Lyrebird is launching an API to copy anyone's voice from a one-minute audio recording

Lyrebird's speech synthesis API promises to create a realistic, 'emotional' copy of anyone's voice after hearing them speak for just one minute, raising some interesting ethical issues.

Andy Weir Senior News Editor Neowin @gcaweir · Apr 24, 2017 08:32 EDT · Hot! with 11 comments

The magnificent lyrebird is best known for its astonishing ability to mimic the calls of other birds, and many other sounds that it comes across, from a car alarm to the sound of a camera shutter. It was the ideal choice as the name of Canadian company Lyrebird, which is launching a new API that it says will enable developers to recreate any person's voice from just one minute of audio recordings.

As TNW points out, Lyrebird's API is conceptually similar to Adobe's Project VoCo technology - which was revealed last year - although there appear to be some key differences. While VoCo seems to require system resources to create digital voices, Lyrebird's API relies on cloud resources. "Our GPU clusters generate 1000 sentences in less than half a second," the company claims.

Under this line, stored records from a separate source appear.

import Mathlib.RingTheory.Polynomial.Chebyshev
import Mathlib.Analysis.SpecialFunctions.Trigonometric.Chebyshev.Basic
import Mathlib.Analysis.SpecialFunctions.Trigonometric.Inverse
import HarnessLib

/-!
# The Chebyshev bound `|U_n(x)| ≤ n + 1` and perturbed Chebyshev three-term recurrences

Two classical facts and their standard combination:

* `abs_sin_succ_mul_le` — `|sin((n+1)θ)| ≤ (n+1)|sin θ|`, whence
  `abs_chebyshevU_eval_le` — **`|U_n(x)| ≤ n + 1` for `-1 ≤ x ≤ 1`** [Abramowitz–Stegun 22.14.6]
  (`U_n` = Mathlib's `Polynomial.Chebyshev.U ℝ n`, Chebyshev polynomials of the second kind);
* the **comparison sequence** `V_k = s^k U_k(y/(2s))` (`s > 0`): it solves the constant-coefficient
  recurrence `V_{k+2} = y V_{k+1} - s² V_k` with `V_0 = 1`, `V_1 = y`, and `|V_k| ≤ (k+1) s^k` in the
  oscillatory regime `y² ≤ 4s²` (`chebyshevCmp_*`);
* the **variation-of-constants (Duhamel) formula** for a second-order linear recurrence written as a
  perturbation of the constant-coefficient one, `Q_{k+2} = y Q_{k+1} - s² Q_k + f_{k+1}`,
  `Q_1 = y Q_0` (`f_0 = 0`): `Q_k = Q_0 V_k + Σ_{j<k} V_{k-1-j} f_j` [Elaydi 1996, §2.4.1]
  (`duhamel_chebyshev`);
* their combination, the **perturbed Chebyshev bound** (`perturbedChebyshev_abs_le`): if
  `Q_{k+2} = a_{k+1} Q_{k+1} - c_{k+1} Q_k`, `Q_1 = y Q_0`, with a drift `|a_k - y| ≤ k·θ·s` and a damping
  defect `|s² - c_k| ≤ s² ε_k`, and `y² ≤ 4 s²`, then `|Q_k| ≤ |Q_0| s^k M_k` for ANY majorant sequence
  `M` with `M_k ≥ (k+1) + Σ_{1 ≤ j < k} (k-j)(j θ M_j + ε_j M_{j-1})` — the discrete Gronwall iteration of
  the Duhamel formula against `|V_i| ≤ (i+1) s^i`.

The last statement is the form in which the bound is used for the extremal ratios of the
Laguerre-centred skeleton of the Jensen polynomials of `ξ` (downward Laguerre recurrence at a zero of
`L_{d-1}^{(b-1)}`, where the Ismail–Li zero bracket is exactly the oscillatory condition `y² ≤ 4s²`).

## References
* [AbramowitzStegun1964] M. Abramowitz, I. A. Stegun (eds.), *Handbook of Mathematical Functions*,
  NBS (1964), 22.14.6 (`|U_n(x)| ≤ n+1`, `-1 ≤ x ≤ 1`); 22.7.4 / 22.3 (recurrence and `U_n(cos θ)`).
* [Elaydi1996] S. N. Elaydi, *An Introduction to Difference Equations*, Springer UTM (1996), §2.4.1
  (the method of variation of constants (parameters)).
-/

open Polynomial Real Finset
open Polynomial.Chebyshev

noncomputable section

namespace Literature.Analysis.SpecialFunctions

/-! ### `|sin((n+1)θ)| ≤ (n+1)|sin θ|` and `|U_n(x)| ≤ n+1` -/

/-- `|sin(n θ)| ≤ n |sin θ|` for every natural `n` (induction on the addition formula).
[cite: AbramowitzStegun1964, 22.14.6] -/
theorem abs_sin_nat_mul_le (n : ℕ) (θ : ℝ) : |sin (n * θ)| ≤ n * |sin θ| := by
  induction n with
  | zero => simp
  | succ n ih =>
    have h : sin ((n + 1 : ℕ) * θ) = sin (n * θ) * cos θ + cos (n * θ) * sin θ := by
      rw [Nat.cast_succ, add_mul, one_mul, sin_add]
    rw [h, Nat.cast_succ]
    calc |sin (n * θ) * cos θ + cos (n * θ) * sin θ|
        ≤ |sin (n * θ) * cos θ| + |cos (n * θ) * sin θ| := abs_add_le _ _
      _ = |sin (n * θ)| * |cos θ| + |cos (n * θ)| * |sin θ| := by rw [abs_mul, abs_mul]
      _ ≤ |sin (n * θ)| * 1 + 1 * |sin θ| := by
          gcongr
          · exact abs_cos_le_one θ
          · exact abs_cos_le_one _
      _ ≤ n * |sin θ| * 1 + 1 * |sin θ| := by gcongr
      _ = (n + 1) * |sin θ| := by ring

/-- **Abramowitz–Stegun 22.14.6**: `|U_n(x)| ≤ n + 1` for `-1 ≤ x ≤ 1` (`U_n` the Chebyshev polynomial of
the second kind). Proof: `x = cos θ`, `U_n(cos θ) sin θ = sin((n+1)θ)` and the previous lemma; at
`x = ±1`, `U_n(±1) = (±1)^n (n+1)`. [cite: AbramowitzStegun1964, 22.14.6] -/
theorem abs_chebyshevU_eval_le (n : ℕ) {x : ℝ} (hx : |x| ≤ 1) :
    |(U ℝ n).eval x| ≤ n + 1 := by
  have hx1 : -1 ≤ x := (abs_le.mp hx).1
  have hx2 : x ≤ 1 := (abs_le.mp hx).2
  by_cases hs : sin (arccos x) = 0
  · -- then `x = ±1`
    have hx0 : x ^ 2 = 1 := by
      have h := sin_sq_add_cos_sq (arccos x)
      rw [cos_arccos hx1 hx2, hs] at h
      nlinarith [h]
    have hx1' : (x - 1) * (x + 1) = 0 := by nlinarith [hx0]
    rcases mul_eq_zero.mp hx1' with h1 | h1
    · rw [sub_eq_zero.mp h1]
      have := U_eval_one ℝ n
      rw [this]
      push_cast
      rw [abs_of_nonneg (by positivity)]
    · rw [eq_neg_of_add_eq_zero_left h1, U_eval_neg, U_eval_one, Int.cast_negOnePow_natCast, abs_mul,
        abs_pow, abs_neg, abs_one, one_pow, one_mul]
      push_cast
      rw [abs_of_nonneg (by positivity)]
  · have h := U_real_cos (arccos x) n
    rw [cos_arccos hx1 hx2] at h
    have habs : |(U ℝ n).eval x| * |sin (arccos x)| = |sin ((n + 1 : ℕ) * arccos x)| := by
      rw [← abs_mul, h]; push_cast; ring_nf
    have hb := abs_sin_nat_mul_le (n + 1) (arccos x)
    rw [← habs] at hb
    have hpos : 0 < |sin (arccos x)| := abs_pos.mpr hs
    have hb' : |(U ℝ n).eval x| * |sin (arccos x)| ≤ ((n : ℝ) + 1) * |sin (arccos x)| := by
      have := hb; push_cast at this; linarith
    exact le_of_mul_le_mul_right hb' hpos

/-! ### The comparison sequence `V_k = s^k U_k(y/(2s))` -/

/-- `V_0 = 1`. [cite: AbramowitzStegun1964, 22.7.4] -/
theorem chebyshevCmp_zero (y s : ℝ) : s ^ 0 * (U ℝ (0 : ℕ)).eval (y / (2 * s)) = 1 := by
  simp

/-- `V_1 = y` (`s ≠ 0`). [cite: AbramowitzStegun1964, 22.7.4] -/
theorem chebyshevCmp_one {s : ℝ} (hs : s ≠ 0) (y : ℝ) :
    s ^ 1 * (U ℝ (1 : ℕ)).eval (y / (2 * s)) = y := by
  simp only [Nat.cast_one, U_one, eval_mul, eval_ofNat, eval_X, pow_one]
  field_simp

/-- The comparison sequence solves `V_{k+2} = y V_{k+1} - s² V_k` (the recurrence
`U_{k+2} = 2x U_{k+1} - U_k` rescaled). [cite: AbramowitzStegun1964, 22.7.4] -/
theorem chebyshevCmp_add_two {s : ℝ} (hs : s ≠ 0) (y : ℝ) (k : ℕ) :
    s ^ (k + 2) * (U ℝ ((k + 2 : ℕ) : ℤ)).eval (y / (2 * s))
      = y * (s ^ (k + 1) * (U ℝ ((k + 1 : ℕ) : ℤ)).eval (y / (2 * s)))
        - s ^ 2 * (s ^ k * (U ℝ (k : ℤ)).eval (y / (2 * s))) := by
  have h := U_add_two ℝ (k : ℤ)
  push_cast at h ⊢
  rw [h]
  simp only [eval_sub, eval_mul, eval_ofNat, eval_X]
  field_simp
  ring

/-- **Oscillatory bound**: if `s > 0` and `|y| ≤ 2s` then `|V_k| ≤ (k+1) s^k`.
[cite: AbramowitzStegun1964, 22.14.6] -/
theorem abs_chebyshevCmp_le {y s : ℝ} (hs : 0 < s) (hy : |y| ≤ 2 * s) (k : ℕ) :
    |s ^ k * (U ℝ (k : ℤ)).eval (y / (2 * s))| ≤ (k + 1) * s ^ k := by
  have hw : |y / (2 * s)| ≤ 1 := by
    rw [abs_div, abs_of_pos (by positivity : (0:ℝ) < 2 * s), div_le_one (by positivity)]
    exact hy
  rw [abs_mul, abs_pow, abs_of_pos hs, mul_comm]
  exact mul_le_mul_of_nonneg_right (abs_chebyshevU_eval_le k hw) (pow_nonneg hs.le k)

/-! ### Variation of constants (Duhamel) -/

/-- **Variation of constants** [Elaydi 1996, §2.4.1] for a second-order linear recurrence written as
a perturbation of a constant-coefficient one: if `V` solves `V_{i+2} = y V_{i+1} - λ V_i`, `V_0 = 1`,
`V_1 = y`, and `Q_1 = y Q_0`, `f_0 = 0`, `f_{j+1} = Q_{j+2} - y Q_{j+1} + λ Q_j`, then
`Q_k = Q_0 V_k + Σ_{j<k} V_{k-1-j} f_j` for every `k`. [cite: Elaydi1996, §2.4.1] -/
theorem duhamel_three_term {Q f V : ℕ → ℝ} {y lam : ℝ} (hV0 : V 0 = 1) (hV1 : V 1 = y)
    (hVrec : ∀ i, V (i + 2) = y * V (i + 1) - lam * V i) (hQ1 : Q 1 = y * Q 0)
    (hf0 : f 0 = 0) (hf : ∀ j, f (j + 1) = Q (j + 2) - y * Q (j + 1) + lam * Q j) :
    ∀ k, Q k = Q 0 * V k + ∑ j ∈ range k, V (k - 1 - j) * f j := by
  intro k
  induction k using Nat.twoStepInduction with
  | zero => simp [hV0]
  | one => rw [sum_range_one, hQ1, hV1, show 1 - 1 - 0 = 0 by rfl, hV0, hf0]; ring
  | more k ih1 ih2 =>
    have hQ : Q (k + 2) = y * Q (k + 1) - lam * Q k + f (k + 1) := by rw [hf k]; ring
    rw [hQ, ih2, ih1]
    rw [show k + 2 = k + 1 + 1 from rfl, sum_range_succ _ (k + 1), sum_range_succ _ k,
      sum_range_succ _ k]
    have e0 : V (k + 1 + 1 - 1 - (k + 1)) = 1 := by rw [show k + 1 + 1 - 1 - (k + 1) = 0 by omega, hV0]
    have e1 : V (k + 1 + 1 - 1 - k) = y := by rw [show k + 1 + 1 - 1 - k = 1 by omega, hV1]
    have e2 : V (k + 1 - 1 - k) = 1 := by rw [show k + 1 - 1 - k = 0 by omega, hV0]
    have key : ∑ j ∈ range k, V (k + 1 + 1 - 1 - j) * f j
        = y * ∑ j ∈ range k, V (k + 1 - 1 - j) * f j - lam * ∑ j ∈ range k, V (k - 1 - j) * f j := by
      rw [mul_sum, mul_sum, ← sum_sub_distrib]
      refine sum_congr rfl fun j hj => ?_
      have hj := mem_range.mp hj
      rw [show k + 1 + 1 - 1 - j = (k - 1 - j) + 2 by omega,
        show k + 1 - 1 - j = (k - 1 - j) + 1 by omega, hVrec]
      ring
    rw [key, e0, e1, e2, hVrec k]
    ring

/-! ### The perturbed Chebyshev bound -/

/-- **Perturbed Chebyshev recurrence bound.** Let `Q_{k+2} = a_{k+1} Q_{k+1} - c_{k+1} Q_k` (`k ≥ 0`),
`Q_1 = y Q_0`, with `s > 0`, `y² ≤ 4s²` (oscillatory regime), a linear drift `|a_k - y| ≤ k·θ·s` and a
damping defect `|s² - c_k| ≤ s²·ε_k` (`θ, ε_k ≥ 0`). Then for every majorant sequence `M` with
`M_k ≥ (k+1) + Σ_{1 ≤ j < k} (k-j)·(j·θ·M_j + ε_j·M_{j-1})` one has `|Q_k| ≤ |Q_0|·s^k·M_k` for all `k`.
(Variation of constants against `V_i = s^i U_i(y/2s)`, `|V_i| ≤ (i+1)s^i`, and induction.)
[cite: Elaydi1996, §2.4.1] -/
theorem perturbedChebyshev_abs_le {Q a c ε M : ℕ → ℝ} {y s θ : ℝ} (hs : 0 < s)
    (hy : |y| ≤ 2 * s) (hθ : 0 ≤ θ) (hε : ∀ k, 0 ≤ ε k) (hQ1 : Q 1 = y * Q 0)
    (hrec : ∀ k, Q (k + 2) = a (k + 1) * Q (k + 1) - c (k + 1) * Q k)
    (ha : ∀ k, 1 ≤ k → |a k - y| ≤ k * θ * s) (hc : ∀ k, 1 ≤ k → |s ^ 2 - c k| ≤ s ^ 2 * ε k)
    (hM : ∀ k : ℕ, (k + 1 : ℝ) + ∑ j ∈ Ico 1 k, ((k : ℝ) - j) * (j * θ * M j + ε j * M (j - 1)) ≤ M k) :
    ∀ k, |Q k| ≤ |Q 0| * s ^ k * M k := by
  have hs0 : s ≠ 0 := hs.ne'
  -- the forcing
  set f : ℕ → ℝ := fun j => if j = 0 then 0 else Q (j + 1) - y * Q j + s ^ 2 * Q (j - 1) with hf
  have hf0 : f 0 = 0 := by simp [hf]
  have hf' : ∀ j, f (j + 1) = Q (j + 2) - y * Q (j + 1) + s ^ 2 * Q j := fun j => by
    simp [hf]
  -- size of the forcing: `|f_j| ≤ jθs|Q_j| + s²ε_j|Q_{j-1}|` for `j ≥ 1`
  have hfb : ∀ j, 1 ≤ j → |f j| ≤ j * θ * s * |Q j| + s ^ 2 * ε j * |Q (j - 1)| := by
    intro j hj
    obtain ⟨i, rfl⟩ : ∃ i, j = i + 1 := ⟨j - 1, by omega⟩
    have e : f (i + 1) = (a (i + 1) - y) * Q (i + 1) + (s ^ 2 - c (i + 1)) * Q i := by
      rw [hf' i, hrec i]; ring
    rw [e, show i + 1 - 1 = i by omega]
    calc |(a (i + 1) - y) * Q (i + 1) + (s ^ 2 - c (i + 1)) * Q i|
        ≤ |(a (i + 1) - y) * Q (i + 1)| + |(s ^ 2 - c (i + 1)) * Q i| := abs_add_le _ _
      _ = |a (i + 1) - y| * |Q (i + 1)| + |s ^ 2 - c (i + 1)| * |Q i| := by rw [abs_mul, abs_mul]
      _ ≤ ((i + 1 : ℕ) : ℝ) * θ * s * |Q (i + 1)| + s ^ 2 * ε (i + 1) * |Q i| := by
          gcongr
          · exact ha (i + 1) hj
          · exact hc (i + 1) hj
  -- Duhamel against the comparison sequence
  have hD := duhamel_three_term (V := fun i => s ^ i * (U ℝ (i : ℤ)).eval (y / (2 * s)))
    (by simp) (by simpa using chebyshevCmp_one hs0 y) (fun i => by simpa using chebyshevCmp_add_two hs0 y i)
    hQ1 hf0 hf'
  -- comparison sequence bound
  have hV : ∀ i : ℕ, |s ^ i * (U ℝ (i : ℤ)).eval (y / (2 * s))| ≤ (i + 1) * s ^ i :=
    fun i => abs_chebyshevCmp_le hs hy i
  -- strong induction
  intro k
  induction k using Nat.strong_induction_on with
  | _ k ih =>
    rw [hD k]
    have hQ0 : 0 ≤ |Q 0| := abs_nonneg _
    -- homogeneous part
    have h1 : |Q 0 * (s ^ k * (U ℝ (k : ℤ)).eval (y / (2 * s)))| ≤ |Q 0| * ((k + 1) * s ^ k) := by
      rw [abs_mul]; exact mul_le_mul_of_nonneg_left (hV k) hQ0
    -- forced part, term by term
    have h2 : ∀ j ∈ range k,
        |(s ^ (k - 1 - j) * (U ℝ ((k - 1 - j : ℕ) : ℤ)).eval (y / (2 * s))) * f j|
          ≤ if j = 0 then 0 else
            |Q 0| * s ^ k * (((k : ℝ) - j) * (j * θ * M j + ε j * M (j - 1))) := by
      intro j hj
      have hjk := mem_range.mp hj
      by_cases hj0 : j = 0
      · subst hj0; simp [hf0]
      rw [if_neg hj0]
      have hj1 : 1 ≤ j := Nat.one_le_iff_ne_zero.mpr hj0
      rw [abs_mul]
      have hVj := hV (k - 1 - j)
      have hfj := hfb j hj1
      have ihj := ih j hjk
      have ihj1 := ih (j - 1) (by omega)
      -- combine
      have hcast : (((k - 1 - j : ℕ) : ℝ) + 1) = (k : ℝ) - j := by
        rw [Nat.cast_sub (by omega), Nat.cast_sub (by omega)]; push_cast; ring
      calc |s ^ (k - 1 - j) * (U ℝ ((k - 1 - j : ℕ) : ℤ)).eval (y / (2 * s))| * |f j|
          ≤ ((((k - 1 - j : ℕ) : ℝ) + 1) * s ^ (k - 1 - j))
              * (j * θ * s * |Q j| + s ^ 2 * ε j * |Q (j - 1)|) :=
            mul_le_mul hVj hfj (abs_nonneg _) (by positivity)
        _ ≤ ((((k - 1 - j : ℕ) : ℝ) + 1) * s ^ (k - 1 - j))
              * (j * θ * s * (|Q 0| * s ^ j * M j) + s ^ 2 * ε j * (|Q 0| * s ^ (j - 1) * M (j - 1))) := by
            have hε' := hε j
            gcongr
        _ = |Q 0| * s ^ k * (((k : ℝ) - j) * (j * θ * M j + ε j * M (j - 1))) := by
            rw [hcast]
            have e1 : s ^ (k - 1 - j) * s * s ^ j = s ^ k := by
              rw [← pow_succ, ← pow_add]; congr 1; omega
            have e2 : s ^ (k - 1 - j) * s ^ 2 * s ^ (j - 1) = s ^ k := by
              rw [← pow_add, ← pow_add]; congr 1; omega
            calc ((k : ℝ) - j) * s ^ (k - 1 - j)
                  * (j * θ * s * (|Q 0| * s ^ j * M j) + s ^ 2 * ε j * (|Q 0| * s ^ (j - 1) * M (j - 1)))
                = ((k : ℝ) - j) * |Q 0| * (j * θ * M j * (s ^ (k - 1 - j) * s * s ^ j)
                    + ε j * M (j - 1) * (s ^ (k - 1 - j) * s ^ 2 * s ^ (j - 1))) := by ring
              _ = |Q 0| * s ^ k * (((k : ℝ) - j) * (j * θ * M j + ε j * M (j - 1))) := by
                    rw [e1, e2]; ring
    -- sum up
    have h3 := (abs_sum_le_sum_abs _ _).trans (sum_le_sum h2)
    have h4 : ∑ j ∈ range k, (if j = 0 then (0 : ℝ) else
        |Q 0| * s ^ k * (((k : ℝ) - j) * (j * θ * M j + ε j * M (j - 1))))
        = |Q 0| * s ^ k * ∑ j ∈ Ico 1 k, ((k : ℝ) - j) * (j * θ * M j + ε j * M (j - 1)) := by
      rcases Nat.eq_zero_or_pos k with rfl | hk
      · simp
      · rw [Finset.range_eq_Ico, Finset.sum_eq_sum_Ico_succ_bot hk, if_pos rfl, zero_add, mul_sum]
        refine sum_congr rfl fun j hj => ?_
        rw [if_neg (by have := (mem_Ico.mp hj).1; omega)]
    calc |Q 0 * (s ^ k * (U ℝ (k : ℤ)).eval (y / (2 * s)))
          + ∑ j ∈ range k, (s ^ (k - 1 - j) * (U ℝ ((k - 1 - j : ℕ) : ℤ)).eval (y / (2 * s))) * f j|
        ≤ |Q 0 * (s ^ k * (U ℝ (k : ℤ)).eval (y / (2 * s)))|
          + |∑ j ∈ range k, (s ^ (k - 1 - j) * (U ℝ ((k - 1 - j : ℕ) : ℤ)).eval (y / (2 * s))) * f j| :=
          abs_add_le _ _
      _ ≤ |Q 0| * ((k + 1) * s ^ k)
          + |Q 0| * s ^ k * ∑ j ∈ Ico 1 k, ((k : ℝ) - j) * (j * θ * M j + ε j * M (j - 1)) := by
          rw [← h4]; exact add_le_add h1 h3
      _ = |Q 0| * s ^ k
          * ((k + 1 : ℝ) + ∑ j ∈ Ico 1 k, ((k : ℝ) - j) * (j * θ * M j + ε j * M (j - 1))) := by ring
      _ ≤ |Q 0| * s ^ k * M k := mul_le_mul_of_nonneg_left (hM k) (by positivity)

end Literature.Analysis.SpecialFunctions

end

VoCo also needs to 'hear' at least 20 minutes of original audio for its speech synthesis, but Lyrebird says that from a single minute, it can "compress voice DNA into a unique key [and] use this key to generate anything with its corresponding voice." The company even says that it will include the ability to "control the emotion of the generated voice", infusing it with anger, sympathy, stress, and other emotions, with corresponding inflections to make the voice sound more natural.

Lyrebird has posted numerous samples of synthesized audio recordings on its website, but makes it clear that the API is "still under development". As you can hear for yourself, the samples aren't perfect, but this is just the start, and it's easy to envisage how the technology will be refined to eventually enable the creation of digital voices that sound realistic enough to fool the listener into believing that they're hearing a real person.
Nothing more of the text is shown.